Phylogeography and population genetics of a headwater-stream adapted crayfish, Cambarus pristinus (Decapoda: Cambaridae), from the Cumberland Plateau in Tennessee

• Published in: Conservation genetics Vol. 23; no. 6; pp. 1115 - 1132
• Main Authors: Grubb, Brooke, Johansen, John W., Blanton, Rebecca E.
• Format: Journal Article
• Language: English
• Published: Dordrecht Springer Netherlands 01.12.2022; Springer Nature B.V
• Subjects: Animal Genetics and Genomics; Anthropogenic factors; Biodiversity; Biomedical and Life Sciences; Cambarus pristinus; COI protein; Connectivity; Conservation Biology/Ecology; Crayfish; Creeks; Crustaceans; Cytochromes; Divergence; Ecology; Evolution; Evolutionary Biology; Genetic diversity; Genetics; Habitat fragmentation; Haplotypes; Human influences; Life Sciences; Plant Genetics and Genomics; Population genetics; Population structure; Research Article; Species diversity; Species extinction; Taxa; Tributaries; Microsatellite; Genetics; Crayfish; Phylogeography
• ISSN: 1566-0621; 1572-9737
• DOI: 10.1007/s10592-022-01477-z

Assessments of genetic diversity for imperiled species can provide a baseline for determining the relative impacts of contemporary anthropogenic threats (e.g., habitat fragmentation) on population connectivity and identify historical factors contributing to population structure. We conducted a population genetics and phylogeographic assessment of the imperiled Pristine Crayfish ( Cambarus pristinus ) sampled throughout its range encompassing two morphologically distinct forms. Pristine Crayfish exhibit a disjunct distribution throughout lower order tributaries suggesting they are headwater-adapted species. The two morphologically distinct forms of the Pristine Crayfish are found in the upper Caney Fork (nominal Caney Fork form) and the Big Brush Creek and Cane Creek systems (Sequatchie form). We used 19 microsatellite loci and the cytochrome oxidase subunit I ( COI ) gene to assess population connectivity and genetic diversity of the Pristine Crayfish.

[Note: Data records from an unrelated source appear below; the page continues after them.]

/-- **THE «ACCEPTANCE VS STEP SIZE» LAW OF FT-HMC THROUGH THE LEARNED `SU(2)` RESIDUAL MEMBER WITH THE EXACT
FORCE AS RUN.**  (ρC) + (ρD), ANY schedule of residual layer specs (layers packaged VERBATIM, positive
densities), every `β`, `κ' > 0`: there are `Φ_max, K_Φ ≥ 0` bounding `D¹S̃` and its matrix-sup Lipschitz constant,
and for EVERY `n`, `ε'`, `q`, `p` the energy error of the engine's `n`-step proposal with the consistent half kick
`−(ε'/(4κ'))·D¹S̃` is `≤ n·(|ε'|K_Φ)·(‖p‖ + (2n+1)|ε'|Φ_max/(4κ'))·|ε'|·(8(Σ_l‖p_l‖ + (2n+1)|E||ε'|Φ_max/(4κ')) + |E||ε'|Φ_max/κ')`. -/
theorem su2Residual_exactForce_leapfrogN_energy_error
    (hρ : ∀ {n : WithTop ℕ∞} (s : σ) (U : (Edge d L → Matrix (Fin 2) (Fin 2) ℂ) × (Edge d L → EuclideanSpace ℝ (Fin 3)) → GaugeConfig d L (Matrix.specialUnitaryGroup (Fin 2) ℂ)) (p₀ : (Edge d L → Matrix (Fin 2) (Fin 2) ℂ) × (Edge d L → EuclideanSpace ℝ (Fin 3))), (∀ e : Edge d L, ContDiffAt ℝ n (fun p : (Edge d L → Matrix (Fin 2) (Fin 2) ℂ) × (Edge d L → EuclideanSpace ℝ (Fin 3)) => ((U p e : (Matrix.specialUnitaryGroup (Fin 2) ℂ)) : Matrix (Fin 2) (Fin 2) ℂ)) p₀) →
      ∀ (e : Edge d L) (ν : Fin d) (b : Fin 2), ContDiffAt ℝ n (fun p : (Edge d L → Matrix (Fin 2) (Fin 2) ℂ) × (Edge d L → EuclideanSpace ℝ (Fin 3)) => ρf s (U p) e ν b) p₀)
    (hρD : ∀ (s : σ) (U : (Edge d L → EuclideanSpace ℝ (Fin 3)) → GaugeConfig d L (Matrix.specialUnitaryGroup (Fin 2) ℂ))
      (p₀ : Edge d L → EuclideanSpace ℝ (Fin 3)),
      (∀ e : Edge d L, DifferentiableAt ℝ (fun p => ((U p e : (Matrix.specialUnitaryGroup (Fin 2) ℂ)) : Matrix (Fin 2) (Fin 2) ℂ)) p₀) →
      ∀ (e : Edge d L) (ν : Fin d) (b : Fin 2), DifferentiableAt ℝ (fun p => ρf s (U p) e ν b) p₀)
    (sched : List σ)
    (layers : List ((GaugeConfig d L (Matrix.specialUnitaryGroup (Fin 2) ℂ) ≃ᵐ GaugeConfig d L (Matrix.specialUnitaryGroup (Fin 2) ℂ)) × (GaugeConfig d L (Matrix.specialUnitaryGroup (Fin 2) ℂ) → ℝ)))
    (hmap :
      layers.map (fun Ly => ((Ly.1 : GaugeConfig d L (Matrix.specialUnitaryGroup (Fin 2) ℂ) → GaugeConfig d L (Matrix.specialUnitaryGroup (Fin 2) ℂ)), Ly.2)) =
        sched.map (fun s =>
          ((fun (V : GaugeConfig d L (Matrix.specialUnitaryGroup (Fin 2) ℂ)) (e : Edge d L) =>
        if e.2 = μf s ∧ χ e.1 = bf s then
          gaussUnit (geodesicKick (cf s) (∑ ν ∈ Finset.univ.erase e.2,
            (ρf s V e ν 0 • vecQuat (((V (Site.shift e.1 e.2, ν) * (V (Site.shift e.1 ν, e.2))⁻¹ * (V (e.1, ν))⁻¹)⁻¹ : Matrix.specialUnitaryGroup (Fin 2) ℂ) : Matrix (Fin 2) (Fin 2) ℂ) +
              ρf s V e ν 1 • vecQuat ((((V (Site.shift (e.1 - Pi.single ν 1) e.2, ν))⁻¹ * (V (e.1 - Pi.single ν 1, e.2))⁻¹ * V (e.1 - Pi.single ν 1, ν))⁻¹ : Matrix.specialUnitaryGroup (Fin 2) ℂ) : Matrix (Fin 2) (Fin 2) ℂ)))
            (vecQuat ((V e : Matrix.specialUnitaryGroup (Fin 2) ℂ) : Matrix (Fin 2) (Fin 2) ℂ)))
        else V e),
           fun V : GaugeConfig d L (Matrix.specialUnitaryGroup (Fin 2) ℂ) => ∏ a : {e : Edge d L // e.2 = μf s ∧ χ e.1 = bf s},
          (if Real.sin (angle (∑ ν ∈ Finset.univ.erase a.1.2,
            (ρf s V a.1 ν 0 • vecQuat (((V (Site.shift a.1.1 a.1.2, ν) * (V (Site.shift a.1.1 ν, a.1.2))⁻¹ * (V (a.1.1, ν))⁻¹)⁻¹ : Matrix.specialUnitaryGroup (Fin 2) ℂ) : Matrix (Fin 2) (Fin 2) ℂ) +
              ρf s V a.1 ν 1 • vecQuat ((((V (Site.shift (a.1.1 - Pi.single ν 1) a.1.2, ν))⁻¹ * (V (a.1.1 - Pi.single ν 1, a.1.2))⁻¹ * V (a.1.1 - Pi.single ν 1, ν))⁻¹ : Matrix.specialUnitaryGroup (Fin 2) ℂ) : Matrix (Fin 2) (Fin 2) ℂ))) (vecQuat ((V a.1 : Matrix.specialUnitaryGroup (Fin 2) ℂ) : Matrix (Fin 2) (Fin 2) ℂ))) = 0 then
            (1 - cf s * ‖(∑ ν ∈ Finset.univ.erase a.1.2,
            (ρf s V a.1 ν 0 • vecQuat (((V (Site.shift a.1.1 a.1.2, ν) * (V (Site.shift a.1.1 ν, a.1.2))⁻¹ * (V (a.1.1, ν))⁻¹)⁻¹ : Matrix.specialUnitaryGroup (Fin 2) ℂ) : Matrix (Fin 2) (Fin 2) ℂ) +
              ρf s V a.1 ν 1 • vecQuat ((((V (Site.shift (a.1.1 - Pi.single ν 1) a.1.2, ν))⁻¹ * (V (a.1.1 - Pi.single ν 1, a.1.2))⁻¹ * V (a.1.1 - Pi.single ν 1, ν))⁻¹ : Matrix.specialUnitaryGroup (Fin 2) ℂ) : Matrix (Fin 2) (Fin 2) ℂ)))‖ * Real.cos (angle (∑ ν ∈ Finset.univ.erase a.1.2,
            (ρf s V a.1 ν 0 • vecQuat (((V (Site.shift a.1.1 a.1.2, ν) * (V (Site.shift a.1.1 ν, a.1.2))⁻¹ * (V (a.1.1, ν))⁻¹)⁻¹ : Matrix.specialUnitaryGroup (Fin 2) ℂ) : Matrix (Fin 2) (Fin 2) ℂ) +
              ρf s V a.1 ν 1 • vecQuat ((((V (Site.shift (a.1.1 - Pi.single ν 1) a.1.2, ν))⁻¹ * (V (a.1.1 - Pi.single ν 1, a.1.2))⁻¹ * V (a.1.1 - Pi.single ν 1, ν))⁻¹ : Matrix.specialUnitaryGroup (Fin 2) ℂ) : Matrix (Fin 2) (Fin 2) ℂ))) (vecQuat ((V a.1 : Matrix.specialUnitaryGroup (Fin 2) ℂ) : Matrix (Fin 2) (Fin 2) ℂ)))) ^ 3
          else kickJac (cf s * ‖(∑ ν ∈ Finset.univ.erase a.1.2,
            (ρf s V a.1 ν 0 • vecQuat (((V (Site.shift a.1.1 a.1.2, ν) * (V (Site.shift a.1.1 ν, a.1.2))⁻¹ * (V (a.1.1, ν))⁻¹)⁻¹ : Matrix.specialUnitaryGroup (Fin 2) ℂ) : Matrix (Fin 2) (Fin 2) ℂ) +
              ρf s V a.1 ν 1 • vecQuat ((((V (Site.shift (a.1.1 - Pi.single ν 1) a.1.2, ν))⁻¹ * (V (a.1.1 - Pi.single ν 1, a.1.2))⁻¹ * V (a.1.1 - Pi.single ν 1, ν))⁻¹ : Matrix.specialUnitaryGroup (Fin 2) ℂ) : Matrix (Fin 2) (Fin 2) ℂ)))‖) 2 (angle (∑ ν ∈ Finset.univ.erase a.1.2,
            (ρf s V a.1 ν 0 • vecQuat (((V (Site.shift a.1.1 a.1.2, ν) * (V (Site.shift a.1.1 ν, a.1.2))⁻¹ * (V (a.1.1, ν))⁻¹)⁻¹ : Matrix.specialUnitaryGroup (Fin 2) ℂ) : Matrix (Fin 2) (Fin 2) ℂ) +
              ρf s V a.1 ν 1 • vecQuat ((((V (Site.shift (a.1.1 - Pi.single ν 1) a.1.2, ν))⁻¹ * (V (a.1.1 - Pi.single ν 1, a.1.2))⁻¹ * V (a.1.1 - Pi.single ν 1, ν))⁻¹ : Matrix.specialUnitaryGroup (Fin 2) ℂ) : Matrix (Fin 2) (Fin 2) ℂ))) (vecQuat ((V a.1 : Matrix.specialUnitaryGroup (Fin 2) ℂ) : Matrix (Fin 2) (Fin 2) ℂ)))))))
    (hpos : ∀ Ly ∈ layers, ∀ V, 0 < Ly.2 V) (β κ' : ℝ) (hκ' : 0 < κ') :
    ∃ Φmax KΦ : ℝ, 0 ≤ Φmax ∧ 0 ≤ KΦ ∧
      (∀ (V : GaugeConfig d L (Matrix.specialUnitaryGroup (Fin 2) ℂ)) (l : Edge d L), ‖WithLp.toLp 2 (fun i : Fin 3 =>
        fderiv ℝ (fun a : Edge d L → EuclideanSpace ℝ (Fin 3) => β * wilsonAction (Matrix.specialUnitaryGroup (Fin 2) ℂ).subtype ((layers.foldr (fun Ly (F : GaugeConfig d L (Matrix.specialUnitaryGroup (Fin 2) ℂ) ≃ᵐ GaugeConfig d L (Matrix.specialUnitaryGroup (Fin 2) ℂ)) => Ly.1.trans F) (MeasurableEquiv.refl (GaugeConfig d L (Matrix.specialUnitaryGroup (Fin 2) ℂ)))) ((fun l : Edge d L => expPauli (a l)) * V)) - Real.log ((layers.foldr (fun Ly K => fun v => Ly.2 v * K (Ly.1 v)) (fun _ => (1 : ℝ))) ((fun l : Edge d L => expPauli (a l)) * V))) 0 (Pi.single l (EuclideanSpace.single i (1 : ℝ))))‖ ≤ Φmax) ∧
      (∀ V V' : GaugeConfig d L (Matrix.specialUnitaryGroup (Fin 2) ℂ),
        ‖(fun l : Edge d L => WithLp.toLp 2 (fun i : Fin 3 =>
        fderiv ℝ (fun a : Edge d L → EuclideanSpace ℝ (Fin 3) => β * wilsonAction (Matrix.specialUnitaryGroup (Fin 2) ℂ).subtype ((layers.foldr (fun Ly (F : GaugeConfig d L (Matrix.specialUnitaryGroup (Fin 2) ℂ) ≃ᵐ GaugeConfig d L (Matrix.specialUnitaryGroup (Fin 2) ℂ)) => Ly.1.trans F) (MeasurableEquiv.refl (GaugeConfig d L (Matrix.specialUnitaryGroup (Fin 2) ℂ)))) ((fun l : Edge d L => expPauli (a l)) * V)) - Real.log ((layers.foldr (fun Ly K => fun v => Ly.2 v * K (Ly.1 v)) (fun _ => (1 : ℝ))) ((fun l : Edge d L => expPauli (a l)) * V))) 0 (Pi.single l (EuclideanSpace.single i (1 : ℝ))))) - (fun l : Edge d L => WithLp.toLp 2 (fun i : Fin 3 =>
        fderiv ℝ (fun a : Edge d L → EuclideanSpace ℝ (Fin 3) => β * wilsonAction (Matrix.specialUnitaryGroup (Fin 2) ℂ).subtype ((layers.foldr (fun Ly (F : GaugeConfig d L (Matrix.specialUnitaryGroup (Fin 2) ℂ) ≃ᵐ GaugeConfig d L (Matrix.specialUnitaryGroup (Fin 2) ℂ)) => Ly.1.trans F) (MeasurableEquiv.refl (GaugeConfig d L (Matrix.specialUnitaryGroup (Fin 2) ℂ)))) ((fun l : Edge d L => expPauli (a l)) * V')) - Real.log ((layers.foldr (fun Ly K => fun v => Ly.2 v * K (Ly.1 v)) (fun _ => (1 : ℝ))) ((fun l : Edge d L => expPauli (a l)) * V'))) 0 (Pi.single l (EuclideanSpace.single i (1 : ℝ)))))‖ ≤ KΦ * ‖coeConfig V - coeConfig V'‖) ∧
      ∀ (n : ℕ) (ε' : ℝ) (q : GaugeConfig d L (Matrix.specialUnitaryGroup (Fin 2) ℂ)) (p : Edge d L → EuclideanSpace ℝ (Fin 3)),
        |(β * wilsonAction (Matrix.specialUnitaryGroup (Fin 2) ℂ).subtype ((layers.foldr (fun Ly (F : GaugeConfig d L (Matrix.specialUnitaryGroup (Fin 2) ℂ) ≃ᵐ GaugeConfig d L (Matrix.specialUnitaryGroup (Fin 2) ℂ)) => Ly.1.trans F) (MeasurableEquiv.refl (GaugeConfig d L (Matrix.specialUnitaryGroup (Fin 2) ℂ)))) (sunLeapfrogProposalN pauliCoordι pauliCoordι_skew ε' (fun (V : GaugeConfig d L (Matrix.specialUnitaryGroup (Fin 2) ℂ)) (l : Edge d L) => -(ε' / (4 * κ')) • WithLp.toLp 2 (fun i : Fin 3 =>
        fderiv ℝ (fun a : Edge d L → EuclideanSpace ℝ (Fin 3) => β * wilsonAction (Matrix.specialUnitaryGroup (Fin 2) ℂ).subtype ((layers.foldr (fun Ly (F : GaugeConfig d L (Matrix.specialUnitaryGroup (Fin 2) ℂ) ≃ᵐ GaugeConfig d L (Matrix.specialUnitaryGroup (Fin 2) ℂ)) => Ly.1.trans F) (MeasurableEquiv.refl (GaugeConfig d L (Matrix.specialUnitaryGroup (Fin 2) ℂ)))) ((fun l : Edge d L => expPauli (a l)) * V)) - Real.log ((layers.foldr (fun Ly K => fun v => Ly.2 v * K (Ly.1 v)) (fun _ => (1 : ℝ))) ((fun l : Edge d L => expPauli (a l)) * V))) 0 (Pi.single l (EuclideanSpace.single i (1 : ℝ))))) n (q, p)).1) - Real.log ((layers.foldr (fun Ly K => fun v => Ly.2 v * K (Ly.1 v)) (fun _ => (1 : ℝ))) (sunLeapfrogProposalN pauliCoordι pauliCoordι_skew ε' (fun (V : GaugeConfig d L (Matrix.specialUnitaryGroup (Fin 2) ℂ)) (l : Edge d L) => -(ε' / (4 * κ')) • WithLp.toLp 2 (fun i : Fin 3 =>
        fderiv ℝ (fun a : Edge d L → EuclideanSpace ℝ (Fin 3) => β * wilsonAction (Matrix.specialUnitaryGroup (Fin 2) ℂ).subtype ((layers.foldr (fun Ly (F : GaugeConfig d L (Matrix.specialUnitaryGroup (Fin 2) ℂ) ≃ᵐ GaugeConfig d L (Matrix.specialUnitaryGroup (Fin 2) ℂ)) => Ly.1.trans F) (MeasurableEquiv.refl (GaugeConfig d L (Matrix.specialUnitaryGroup (Fin 2) ℂ)))) ((fun l : Edge d L => expPauli (a l)) * V)) - Real.log ((layers.foldr (fun Ly K => fun v => Ly.2 v * K (Ly.1 v)) (fun _ => (1 : ℝ))) ((fun l : Edge d L => expPauli (a l)) * V))) 0 (Pi.single l (EuclideanSpace.single i (1 : ℝ))))) n (q, p)).1) + su2Kinetic κ' (sunLeapfrogProposalN pauliCoordι pauliCoordι_skew ε' (fun (V : GaugeConfig d L (Matrix.specialUnitaryGroup (Fin 2) ℂ)) (l : Edge d L) => -(ε' / (4 * κ')) • WithLp.toLp 2 (fun i : Fin 3 =>
        fderiv ℝ (fun a : Edge d L → EuclideanSpace ℝ (Fin 3) => β * wilsonAction (Matrix.specialUnitaryGroup (Fin 2) ℂ).subtype ((layers.foldr (fun Ly (F : GaugeConfig d L (Matrix.specialUnitaryGroup (Fin 2) ℂ) ≃ᵐ GaugeConfig d L (Matrix.specialUnitaryGroup (Fin 2) ℂ)) => Ly.1.trans F) (MeasurableEquiv.refl (GaugeConfig d L (Matrix.specialUnitaryGroup (Fin 2) ℂ)))) ((fun l : Edge d L => expPauli (a l)) * V)) - Real.log ((layers.foldr (fun Ly K => fun v => Ly.2 v * K (Ly.1 v)) (fun _ => (1 : ℝ))) ((fun l : Edge d L => expPauli (a l)) * V))) 0 (Pi.single l (EuclideanSpace.single i (1 : ℝ))))) n (q, p)).2) -
          (β * wilsonAction (Matrix.specialUnitaryGroup (Fin 2) ℂ).subtype ((layers.foldr (fun Ly (F : GaugeConfig d L (Matrix.specialUnitaryGroup (Fin 2) ℂ) ≃ᵐ GaugeConfig d L (Matrix.specialUnitaryGroup (Fin 2) ℂ)) => Ly.1.trans F) (MeasurableEquiv.refl (GaugeConfig d L (Matrix.specialUnitaryGroup (Fin 2) ℂ)))) q) - Real.log ((layers.foldr (fun Ly K => fun v => Ly.2 v * K (Ly.1 v)) (fun _ => (1 : ℝ))) q) + su2Kinetic κ' p)| ≤
        n * ((|ε'| * KΦ) * (‖p‖ + (2 * n + 1) * (|ε'| * Φmax / (4 * κ'))) * |ε'| *
          (8 * (∑ l, ‖p l‖ + (2 * n + 1) * (Fintype.card (Edge d L) * (|ε'| * Φmax / (4 * κ')))) +
            Fintype.card (Edge d L) * (|ε'| * Φmax) / κ')) := by
  obtain ⟨-, Φmax, KΦ, hΦ0, hK0, hb₁, hK₁⟩ :=
    su2Residual_exactForce_regular χ μf bf cf ρf hρ sched layers hmap hpos β 1
  have hb : ∀ (V : GaugeConfig d L (Matrix.specialUnitaryGroup (Fin 2) ℂ)) (l : Edge d L), ‖WithLp.toLp 2 (fun i : Fin 3 =>
        fderiv ℝ (fun a : Edge d L → EuclideanSpace ℝ (Fin 3) => β * wilsonAction (Matrix.specialUnitaryGroup (Fin 2) ℂ).subtype ((layers.foldr (fun Ly (F : GaugeConfig d L (Matrix.specialUnitaryGroup (Fin 2) ℂ) ≃ᵐ GaugeConfig d L (Matrix.specialUnitaryGroup (Fin 2) ℂ)) => Ly.1.trans F) (MeasurableEquiv.refl (GaugeConfig d L (Matrix.specialUnitaryGroup (Fin 2) ℂ)))) ((fun l : Edge d L => expPauli (a l)) * V)) - Real.log ((layers.foldr (fun Ly K => fun v => Ly.2 v * K (Ly.1 v)) (fun _ => (1 : ℝ))) ((fun l : Edge d L => expPauli (a l)) * V))) 0 (Pi.single l (EuclideanSpace.single i (1 : ℝ))))‖ ≤ Φmax :=
    fun V l => by simpa only [one_smul] using hb₁ V l
  have hK : ∀ V V' : GaugeConfig d L (Matrix.specialUnitaryGroup (Fin 2) ℂ),
      ‖(fun l : Edge d L => WithLp.toLp 2 (fun i : Fin 3 =>
        fderiv ℝ (fun a : Edge d L → EuclideanSpace ℝ (Fin 3) => β * wilsonAction (Matrix.specialUnitaryGroup (Fin 2) ℂ).subtype ((layers.foldr (fun Ly (F : GaugeConfig d L (Matrix.specialUnitaryGroup (Fin 2) ℂ) ≃ᵐ GaugeConfig d L (Matrix.specialUnitaryGroup (Fin 2) ℂ)) => Ly.1.trans F) (MeasurableEquiv.refl (GaugeConfig d L (Matrix.specialUnitaryGroup (Fin 2) ℂ)))) ((fun l : Edge d L => expPauli (a l)) * V)) - Real.log ((layers.foldr (fun Ly K => fun v => Ly.2 v * K (Ly.1 v)) (fun _ => (1 : ℝ))) ((fun l : Edge d L => expPauli (a l)) * V))) 0 (Pi.single l (EuclideanSpace.single i (1 : ℝ))))) - (fun l : Edge d L => WithLp.toLp 2 (fun i : Fin 3 =>
        fderiv ℝ (fun a : Edge d L → EuclideanSpace ℝ (Fin 3) => β * wilsonAction (Matrix.specialUnitaryGroup (Fin 2) ℂ).subtype ((layers.foldr (fun Ly (F : GaugeConfig d L (Matrix.specialUnitaryGroup (Fin 2) ℂ) ≃ᵐ GaugeConfig d L (Matrix.specialUnitaryGroup (Fin 2) ℂ)) => Ly.1.trans F) (MeasurableEquiv.refl (GaugeConfig d L (Matrix.specialUnitaryGroup (Fin 2) ℂ)))) ((fun l : Edge d L => expPauli (a l)) * V')) - Real.log ((layers.foldr (fun Ly K => fun v => Ly.2 v * K (Ly.1 v)) (fun _ => (1 : ℝ))) ((fun l : Edge d L => expPauli (a l)) * V'))) 0 (Pi.single l (EuclideanSpace.single i (1 : ℝ)))))‖ ≤ KΦ * ‖coeConfig V - coeConfig V'‖ :=
    fun V V' => by simpa only [one_smul] using hK₁ V V'
  have hd1 : ∀ W : GaugeConfig d L (Matrix.specialUnitaryGroup (Fin 2) ℂ),
      DifferentiableAt ℝ (fun a : Edge d L → EuclideanSpace ℝ (Fin 3) => β * wilsonAction (Matrix.specialUnitaryGroup (Fin 2) ℂ).subtype ((layers.foldr (fun Ly (F : GaugeConfig d L (Matrix.specialUnitaryGroup (Fin 2) ℂ) ≃ᵐ GaugeConfig d L (Matrix.specialUnitaryGroup (Fin 2) ℂ)) => Ly.1.trans F) (MeasurableEquiv.refl (GaugeConfig d L (Matrix.specialUnitaryGroup (Fin 2) ℂ)))) ((fun l : Edge d L => expPauli (a l)) * W)) - Real.log ((layers.foldr (fun Ly K => fun v => Ly.2 v * K (Ly.1 v)) (fun _ => (1 : ℝ))) ((fun l : Edge d L => expPauli (a l)) * W))) 0 :=
    fun W => differentiableAt_ftAction_su2Residual_pauliDrift χ μf bf cf ρf hρD sched layers hmap hpos β W 0
  refine ⟨Φmax, KΦ, hΦ0, hK0, hb, hK, fun n ε' q p => ?_⟩
  exact abs_su2LeapfrogProposalN_energy_error_le_of_unitGrad
    (fun V : GaugeConfig d L (Matrix.specialUnitaryGroup (Fin 2) ℂ) => β * wilsonAction (Matrix.specialUnitaryGroup (Fin 2) ℂ).subtype ((layers.foldr (fun Ly (F : GaugeConfig d L (Matrix.specialUnitaryGroup (Fin 2) ℂ) ≃ᵐ GaugeConfig d L (Matrix.specialUnitaryGroup (Fin 2) ℂ)) => Ly.1.trans F) (MeasurableEquiv.refl (GaugeConfig d L (Matrix.specialUnitaryGroup (Fin 2) ℂ)))) V) - Real.log ((layers.foldr (fun Ly K => fun v => Ly.2 v * K (Ly.1 v)) (fun _ => (1 : ℝ))) V)) ε' κ' hκ' hd1 hΦ0 hK0 hb hK q p n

Haplotypes recovered from the COI gene revealed that historic connectivity was maintained within each form of the Pristine Crayfish. However, the divergence between forms was higher (2.3%) than within forms (< 2.0%), suggesting each form is on an independent evolutionary trajectory, supporting recognition of the Sequatchie form as a distinct taxon. Microsatellite analyses for the Caney Fork form recovered a high degree of population isolation and support for six genetically isolated population. In addition, genetic diversity metrics per population and for the Caney Fork form were low suggesting that the Caney Fork form is at an increased risk of extinction under anthropogenic disturbances. We suggest that each form receive continued listing protection and conservation resources and that the Sequatchie form be treated as a unique taxon.